You have described him as intolerant, moody, obese and your friend has, on your words alone, ‘diagnosed’ him as perhaps having a personality disorder. Not the words of a friend or a lover. Your words are unkind and while he may not be Peter perfect, I’m unsure if he deserves that unkindness.

I’ll wager he has seen it in you and is unsure what to do and has backed well off.

It is fine wanting to talk things over but for that you need to listen and hear. I’m not sure you are in the right frame of mind to do either.

You need to be ok in yourself to be ok with others.

I don't think that's fair, you've taken my words out of context.

I did use intolerant to another poster in an old thread, this was before our feelings grew deeper.
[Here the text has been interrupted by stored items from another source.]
/-
  HodgeLocusCensusInclusionRankPointOps.lean — pub-hlocus ENGINE B (ivhs-2, gen 55), PROBE 15b (successor material, R-L572 (b)/(d); probe-only, NOT filed).
  certified instances and evidence bearing on the general Hodge conjecture; no claim.

  KERNEL RANK THEOREMS (evidence class; linear algebra of inclusion matrices; nothing about HC). POINT OPERATORS ON SUBSET SPACES.
  For a point a, Ins_a B B' = [B = insert a B'] ((j+1)-sets × j-sets) and the transpose-shaped Del_a B' B = [B = insert a B']; their action
  (`ins_mulVecLin_apply`: (Ins_a w) B = [a ∈ B] w (B ∖ a); `del_mulVecLin_apply`: (Del_a z) B' = [a ∉ B'] z (B' ∪ a); `incl_mulVecLin_apply`) and
  three identities with the inclusion matrices W_{k,i} S T = [S ⊆ T] (#S = k, #T = i; W-convention of anchors 204/230/231/271):
  (MI1) W_{k,j+1} Ins_a = [a ∉ B' ∧ C ∖ a ⊆ B'] (`incl_mul_ins`); (MI2) W_{k,j} Del_a = Del_a W_{k+1,j+1} (`incl_mul_del`);
  (MI3) Ins_a Del_a = [B = B₂ ∧ a ∈ B] (`ins_mul_del`). These basis-dependent operators drive the lifting argument of PROBE 15c/15d
  (S_m-equivariant maps M_j → M_i act on S_j by multiples of C(m−2j, i−j) and cannot lift across the primes dividing it).
  7 theorems, 0 defs; imports Mathlib only; no sorries, axioms, instances or notation.
-/
import Mathlib

set_option linter.dupNamespace false
set_option autoImplicit false

namespace Summit.HodgeConjecture.HodgeConjecture.HodgeLocus.Census.InclusionRankPointOps

open Module

variable (K : Type*) [Field K] {α : Type*} [Fintype α] [DecidableEq α]

/-! ## §1 the point operators `ins_a`, `del_a` and their matrices

`W k i   := Matrix.of fun (S : k-sets) (T : i-sets) => if S ⊆ T then 1 else 0`      (inclusion matrix),
`Ins a j := Matrix.of fun (B : (j+1)-sets) (B' : j-sets) => if B = insert a B' then 1 else 0`,
`Del a j := Matrix.of fun (B' : j-sets) (B : (j+1)-sets) => if B = insert a B' then 1 else 0`. -/

omit [Fintype α] in
/-- `B = insert a B'` iff `a ∈ B` and `B' = B.erase a` (for `#B = #B' + 1`). -/
theorem eq_insert_iff (a : α) (j : ℕ) (B : {S : Finset α // S.card = j + 1}) (B' : {S : Finset α // S.card = j}) :
    B.1 = insert a B'.1 ↔ a ∈ B.1 ∧ B'.1 = B.1.erase a := by
  constructor
  · intro h
    have ha' : a ∉ B'.1 := by
      intro ha'
      have hc := congrArg Finset.card h
      rw [Finset.insert_eq_of_mem ha', B.2, B'.2] at hc
      omega
    refine ⟨h ▸ Finset.mem_insert_self a B'.1, ?_⟩
    rw [h, Finset.erase_insert ha']
  · rintro ⟨ha, h'⟩
    rw [h', Finset.insert_erase ha]

/-- the action of the inclusion matrix `W_{k,i}`: `(W_{k,i} x) C = Σ_{T ⊇ C} x T`. -/
theorem incl_mulVecLin_apply (k i : ℕ) (x : {S : Finset α // S.card = i} → K) (C : {S : Finset α // S.card = k}) :
    Matrix.mulVecLin (Matrix.of fun (S : {S : Finset α // S.card = k}) (T : {S : Finset α // S.card = i}) =>
      if S.1 ⊆ T.1 then (1 : K) else 0) x C = ∑ T, if C.1 ⊆ T.1 then x T else 0 := by
  rw [Matrix.mulVecLin_apply, Matrix.mulVec, dotProduct]
  refine Finset.sum_congr rfl (fun T _ => ?_)
  rw [Matrix.of_apply, boole_mul]

/-- the action of `Ins_a`: `(Ins_a w) B = w (B.erase a)` if `a ∈ B`, else `0`. -/
theorem ins_mulVecLin_apply (a : α) (j : ℕ) (w : {S : Finset α // S.card = j} → K)
    (B : {S : Finset α // S.card = j + 1}) :
    Matrix.mulVecLin (Matrix.of fun (B : {S : Finset α // S.card = j + 1}) (B' : {S : Finset α // S.card = j}) =>
      if B.1 = insert a B'.1 then (1 : K) else 0) w B =
      if h : a ∈ B.1 then w ⟨B.1.erase a, by rw [Finset.card_erase_of_mem h, B.2, Nat.add_sub_cancel]⟩ else 0 := by
  rw [Matrix.mulVecLin_apply, Matrix.mulVec, dotProduct]
  split_ifs with h
  · rw [Finset.sum_eq_single ⟨B.1.erase a, by rw [Finset.card_erase_of_mem h, B.2, Nat.add_sub_cancel]⟩]
    · rw [Matrix.of_apply, if_pos (Finset.insert_erase h).symm, one_mul]
    · intro B' _ hB'
      rw [Matrix.of_apply, if_neg, zero_mul]
      intro hB
      exact hB' (Subtype.ext ((eq_insert_iff a j B B').mp hB).2)
    · intro hB
      exact absurd (Finset.mem_univ _) hB
  · refine Finset.sum_eq_zero (fun B' _ => ?_)
    rw [Matrix.of_apply, if_neg, zero_mul]
    intro hB
    exact h ((eq_insert_iff a j B B').mp hB).1

/-- the action of `Del_a`: `(Del_a z) B' = z (insert a B')` if `a ∉ B'`, else `0`. -/
theorem del_mulVecLin_apply (a : α) (j : ℕ) (z : {S : Finset α // S.card = j + 1} → K)
    (B' : {S : Finset α // S.card = j}) :
    Matrix.mulVecLin (Matrix.of fun (B' : {S : Finset α // S.card = j}) (B : {S : Finset α // S.card = j + 1}) =>
      if B.1 = insert a B'.1 then (1 : K) else 0) z B' =
      if h : a ∈ B'.1 then 0 else z ⟨insert a B'.1, by rw [Finset.card_insert_of_notMem h, B'.2]⟩ := by
  rw [Matrix.mulVecLin_apply, Matrix.mulVec, dotProduct]
  split_ifs with h
  · refine Finset.sum_eq_zero (fun B _ => ?_)
    rw [Matrix.of_apply, if_neg, zero_mul]
    intro hB
    have hc := congrArg Finset.card hB
    rw [Finset.insert_eq_of_mem h, B.2, B'.2] at hc
    omega
  · rw [Finset.sum_eq_single ⟨insert a B'.1, by rw [Finset.card_insert_of_notMem h, B'.2]⟩]
    · rw [Matrix.of_apply, if_pos rfl, one_mul]
    · intro B _ hB
      rw [Matrix.of_apply, if_neg, zero_mul]
      intro hB''
      exact hB (Subtype.ext hB'')
    · intro hB
      exact absurd (Finset.mem_univ _) hB

/-! ## §2 three matrix identities -/

/-- (MI1) `W_{k,j+1} · Ins_a = [a ∉ B' ∧ C ∖ a ⊆ B']`. -/
theorem incl_mul_ins (a : α) (k j : ℕ) :
    (Matrix.of fun (C : {S : Finset α // S.card = k}) (B : {S : Finset α // S.card = j + 1}) =>
        if C.1 ⊆ B.1 then (1 : K) else 0) *
      (Matrix.of fun (B : {S : Finset α // S.card = j + 1}) (B' : {S : Finset α // S.card = j}) =>
        if B.1 = insert a B'.1 then (1 : K) else 0) =
      Matrix.of fun (C : {S : Finset α // S.card = k}) (B' : {S : Finset α // S.card = j}) =>
        if a ∉ B'.1 ∧ C.1.erase a ⊆ B'.1 then (1 : K) else 0 := by
  ext C B'
  rw [Matrix.mul_apply, Matrix.of_apply]
  by_cases ha : a ∈ B'.1
  · rw [if_neg (fun h => h.1 ha)]
    refine Finset.sum_eq_zero (fun B _ => ?_)
    rw [Matrix.of_apply, Matrix.of_apply, mul_ite, mul_one, mul_zero, if_neg]
    intro hB
    have hc := congrArg Finset.card hB
    rw [Finset.insert_eq_of_mem ha, B.2, B'.2] at hc
    omega
  · rw [Finset.sum_eq_single ⟨insert a B'.1, by rw [Finset.card_insert_of_notMem ha, B'.2]⟩]
    · rw [Matrix.of_apply, Matrix.of_apply, if_pos rfl, mul_one]
      simp only [Finset.subset_insert_iff, ha, not_false_eq_true, true_and]
    · intro B _ hB
      rw [Matrix.of_apply, Matrix.of_apply, mul_ite, mul_one, mul_zero, if_neg]
      intro hB''
      exact hB (Subtype.ext hB'')
    · intro hB
      exact absurd (Finset.mem_univ _) hB

/-- (MI2) `W_{k,j} · Del_a^{(j)} = Del_a^{(k)} · W_{k+1,j+1}`. -/
theorem incl_mul_del (a : α) (k j : ℕ) :
    (Matrix.of fun (C : {S : Finset α // S.card = k}) (B' : {S : Finset α // S.card = j}) =>
        if C.1 ⊆ B'.1 then (1 : K) else 0) *
      (Matrix.of fun (B' : {S : Finset α // S.card = j}) (B : {S : Finset α // S.card = j + 1}) =>
        if B.1 = insert a B'.1 then (1 : K) else 0) =
      (Matrix.of fun (C : {S : Finset α // S.card = k}) (C' : {S : Finset α // S.card = k + 1}) =>
        if C'.1 = insert a C.1 then (1 : K) else 0) *
      (Matrix.of fun (C' : {S : Finset α // S.card = k + 1}) (B : {S : Finset α // S.card = j + 1}) =>
        if C'.1 ⊆ B.1 then (1 : K) else 0) := by
  ext C B
  rw [Matrix.mul_apply, Matrix.mul_apply]
  -- both sides equal `[a ∈ B ∧ a ∉ C ∧ C ⊆ B]`
  have lhs : (∑ B' : {S : Finset α // S.card = j},
      (Matrix.of (fun (C : {S : Finset α // S.card = k}) (B' : {S : Finset α // S.card = j}) =>
        if C.1 ⊆ B'.1 then (1 : K) else 0) C B') *
      (Matrix.of (fun (B' : {S : Finset α // S.card = j}) (B : {S : Finset α // S.card = j + 1}) =>
        if B.1 = insert a B'.1 then (1 : K) else 0) B' B)) =
      if a ∈ B.1 ∧ a ∉ C.1 ∧ C.1 ⊆ B.1 then 1 else 0 := by
    by_cases ha : a ∈ B.1
    · rw [Finset.sum_eq_single ⟨B.1.erase a, by rw [Finset.card_erase_of_mem ha, B.2, Nat.add_sub_cancel]⟩]
      · rw [Matrix.of_apply, Matrix.of_apply, if_pos (Finset.insert_erase ha).symm, mul_one]
        simp only [Finset.subset_erase, ha, true_and, and_comm]
      · intro B' _ hB'
        rw [Matrix.of_apply, Matrix.of_apply, mul_ite, mul_one, mul_zero, if_neg]
        intro hB
        exact hB' (Subtype.ext ((eq_insert_iff a j B B').mp hB).2)
      · intro hB
        exact absurd (Finset.mem_univ _) hB
    · rw [if_neg (fun h => ha h.1)]
      refine Finset.sum_eq_zero (fun B' _ => ?_)
      rw [Matrix.of_apply, Matrix.of_apply, mul_ite, mul_one, mul_zero, if_neg]
      intro hB
      exact ha ((eq_insert_iff a j B B').mp hB).1
  have rhs : (∑ C' : {S : Finset α // S.card = k + 1},
      (Matrix.of (fun (C : {S : Finset α // S.card = k}) (C' : {S : Finset α // S.card = k + 1}) =>
        if C'.1 = insert a C.1 then (1 : K) else 0) C C') *
      (Matrix.of (fun (C' : {S : Finset α // S.card = k + 1}) (B : {S : Finset α // S.card = j + 1}) =>
        if C'.1 ⊆ B.1 then (1 : K) else 0) C' B)) =
      if a ∈ B.1 ∧ a ∉ C.1 ∧ C.1 ⊆ B.1 then 1 else 0 := by
    by_cases ha : a ∉ C.1
    · rw [Finset.sum_eq_single ⟨insert a C.1, by rw [Finset.card_insert_of_notMem ha, C.2]⟩]
      · rw [Matrix.of_apply, Matrix.of_apply, if_pos rfl, one_mul]
        simp only [Finset.insert_subset_iff, ha, not_false_eq_true, true_and]
      · intro C' _ hC'
        rw [Matrix.of_apply, Matrix.of_apply, ite_mul, one_mul, zero_mul, if_neg]
        intro hC
        exact hC' (Subtype.ext hC)
      · intro hC
        exact absurd (Finset.mem_univ _) hC
    · rw [if_neg (fun h => ha h.2.1)]
      refine Finset.sum_eq_zero (fun C' _ => ?_)
      rw [Matrix.of_apply, Matrix.of_apply, ite_mul, one_mul, zero_mul, if_neg]
      intro hC
      rw [not_not] at ha
      have hc := congrArg Finset.card hC
      rw [Finset.insert_eq_of_mem ha, C'.2, C.2] at hc
      omega
  rw [lhs, rhs]

/-- (MI3) `Ins_a · Del_a = [B = B₂ ∧ a ∈ B]`. -/
theorem ins_mul_del (a : α) (j : ℕ) :
    (Matrix.of fun (B : {S : Finset α // S.card = j + 1}) (B' : {S : Finset α // S.card = j}) =>
        if B.1 = insert a B'.1 then (1 : K) else 0) *
      (Matrix.of fun (B' : {S : Finset α // S.card = j}) (B₂ : {S : Finset α // S.card = j + 1}) =>
        if B₂.1 = insert a B'.1 then (1 : K) else 0) =
      Matrix.of fun (B B₂ : {S : Finset α // S.card = j + 1}) => if B = B₂ ∧ a ∈ B.1 then (1 : K) else 0 := by
  ext B B₂
  rw [Matrix.mul_apply, Matrix.of_apply]
  by_cases ha : a ∈ B.1
  · rw [Finset.sum_eq_single ⟨B.1.erase a, by rw [Finset.card_erase_of_mem ha, B.2, Nat.add_sub_cancel]⟩]
    · rw [Matrix.of_apply, Matrix.of_apply, if_pos (Finset.insert_erase ha).symm, one_mul]
      by_cases hB : B = B₂
      · rw [if_pos (show B = B₂ ∧ a ∈ B.1 from ⟨hB, ha⟩), if_pos]
        rw [Finset.insert_erase ha, hB]
      · rw [if_neg (show ¬(B = B₂ ∧ a ∈ B.1) from fun h => hB h.1), if_neg]
        intro h
        rw [Finset.insert_erase ha] at h
        exact hB (Subtype.ext h.symm)
    · intro B' _ hB'
      rw [Matrix.of_apply, Matrix.of_apply, ite_mul, one_mul, zero_mul, if_neg]
      intro hB
      exact hB' (Subtype.ext ((eq_insert_iff a j B B').mp hB).2)
    · intro hB
      exact absurd (Finset.mem_univ _) hB
  · rw [if_neg (fun h => ha h.2)]
    refine Finset.sum_eq_zero (fun B' _ => ?_)
    rw [Matrix.of_apply, Matrix.of_apply, ite_mul, one_mul, zero_mul, if_neg]
    intro hB
    exact ha ((eq_insert_iff a j B B').mp hB).1

end Summit.HodgeConjecture.HodgeConjecture.HodgeLocus.Census.InclusionRankPointOps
It turned out it was never about brexit and he's not intolerant.

He is a bit sensitive & moody tho, can't we all be.

I never said obese, I said overweight, it's true, he's discussed this with me, he's not comfortable sleeping in a small bed with me, I have no problem with that or his weight, I see past that.. I love him, the last time I said that was 20 years ago!

My friend knows him, she mentioned personality disorder, I did not agree, he's fine.

I love him, he is not a terrible person, quite the opposite.

FranklymydearIdogiveadamn · 17/05/2021 16:56

@Opticabbage

Deep down you know he is being a twat, and it shows when you describe what happened. Then the "oh I've been so terrible, I've really messed up" lines aren't believable.

If you really want to communicate with him, I'd drop all of that and take a more honest "sorry I overreacted, you really pissed me off" approach.

Deep down I'm disappointed he can't move past this and give us one more try, we have been fabulous together until this point. I've looked at it from his perspective & understand how I came across & why he's pulled away. He saw something in me he didn't like that night and I didn't like it also, I realise that now and will do my best to never let that happen again.

I really am sorry & feel terrible, I did fu*k up, it was all on me.

I've apologised but I've never said I overreacted, I should have said that, your right. Maybe I will, but I don't want to contact him again & drag it up... Maybe I will text him in a few days and ask how he is, but I'm scared he never wants to hear from me again.

duodunical · 17/05/2021 17:14

Well neither of you are perfect, so what? He thinks he deserves perfection from you, whereas you don't expect it from him. You love him warts 'n all apparently.

His loss OP, he won't find you easy to replace.